Hacker News new | ask | show | jobs
by hadrien01 2771 days ago
News organizations wouldn't drop all the emails at once. Previous enormous leaks have been handled by ICIJ members with great care, going for years of investigations, careful verifications, and publishing only pertinent stories.
2 comments

But there was an election around the corner, they can't be bothered with any of that.
Why is that better than releasing all the emails at once?

Why do they get to decide what's "pertinent"?

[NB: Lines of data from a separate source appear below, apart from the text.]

import Summits.QuantumFields.YangMills.Theorems.UnitScaleTiltHalvingHSiteRowsOfSocketsTGammaR
import Summits.QuantumFields.YangMills.Theorems.UnitScaleTiltHalvingH59GammaDischargeFlatRho5Pair
import Summits.QuantumFields.YangMills.Theorems.UnitScaleTiltHalvingHT4TLGammaHoldsMember
import Summits.QuantumFields.YangMills.Theorems.UnitScaleTiltHalvingSLetTauFlatCubeMember
import Summits.QuantumFields.YangMills.Theorems.UnitScaleTiltHalvingHSupURhoWindowsGamma
import Summits.QuantumFields.YangMills.Theorems.UnitScaleTiltHalvingHSiteHtopOfMember
import Summits.QuantumFields.YangMills.Theorems.UnitScaleTiltHalvingHSupURhoWindowsRho3
import Summits.QuantumFields.YangMills.Theorems.UnitScaleTiltHalvingHSiteH42WindowsOfHw
import HarnessLib
import Literature.MathematicalPhysics.QuantumLattice.WilsonBlockHeatBathSemigroup2

/-!
# Crux `LatticeGapInUVUnits`, line `knabe-block-sampler`: stub S4 `stub_gapToClustering`

Support file for item stmt-QuantumFields-9366 (route `LangevinControlUV` of `YangMills`), registered stub
`stub_gapToClustering` = `SemigroupContraction → LightCone → GapToClustering`: a global block-sampler Poincaré constant
`γ` on the torus `(2S+1)⁴` with nominal cell `b` gives `|corr(A, B, n)| ≤ C(A,B) e^{−ρ n/b}` with `ρ = ρ(γ) > 0`
(Martinelli 1999 §3: block dynamics, finite speed of propagation).  The semigroup contraction and the light cone enter
as (abstract, Mathlib-only) hypotheses; the heat-bath infrastructure (Haar averaging and gauge-invariant conditional
expectations, Markov locality, the mean-zero invariant sector, the local subspaces, the index geometry) is the
Literature toolkit `WilsonBlockHeatBathSemigroup{,2}`, `WilsonBlockHeatBathLightCone{,2}`.  No definition is introduced.

Main estimate `GapToClustering.abs_latticeConnectedCorr_le_of_globalPoincare` (regime `n ≥ b(2M+11)`): exact
pull-out `⟨f g⟩ = ⟨P_t^{Λ_f} f, P_t^{Λ_g} g⟩` by self-adjointness and locality of the block semigroups, Cauchy–Schwarz,
light cone + contraction with `t = (D+1)/(625 e²)`, `D ≍ n/(4b)`; the stub absorbs small `n/b` with the a priori bound.
-/

open scoped BigOperators InnerProductSpace
open MeasureTheory Filter Topology
open Literature.MathematicalPhysics.QuantumFieldTheory Literature.MathematicalPhysics.QuantumLattice
open Literature.MathematicalPhysics.QuantumLattice.WilsonBlockHeatBath
open Literature.Analysis.OperatorTheory.KnabeDevice (cdist)

noncomputable section

namespace Summit.QuantumFields.YangMills.Theorems.LatticeGapInUVUnits.KnabeBlockSampler

namespace GapToClustering

/-! ## Part I: the clustering estimate in the main regime -/
section MainEstimate

variable {G : Type} [Group G] [TopologicalSpace G] [IsTopologicalGroup G] [CompactSpace G]
  [MeasurableSpace G] [BorelSpace G] [SecondCountableTopology G] [T2Space G] {Nρ : ℕ}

DNC misconduct etc. would have been reported by traditional organizations. I think people wonder why it was good that Wikileaks released Podesta's iCloud password, his risotto recipe, doctors appointments of random staffers, and so forth.
For the same reason that if you found yourself with access to someone's diary that you thought might be guilty of wrongdoing, you might convince yourself to look through it possibly with a lawyer friend and report on if anything illegal went on, but you might shy away from publishing the whole thing online "just in case".

One option at least pays lip service to legal and ethical considerations.

I wonder if how Julian releases the primary source material is in line with his scientific journalism [1] practices.

[1] https://en.wikipedia.org/wiki/Scientific_journalism

A news organization has a responsibility to present information in an informed manner in order to prevent misunderstandings and misrepresentations. Wikileaks' purpose was to paint an impression of widespread wrongdoing despite any hard evidence. Dumping a bunch of irrelevant emails all at once aids misrepresentation.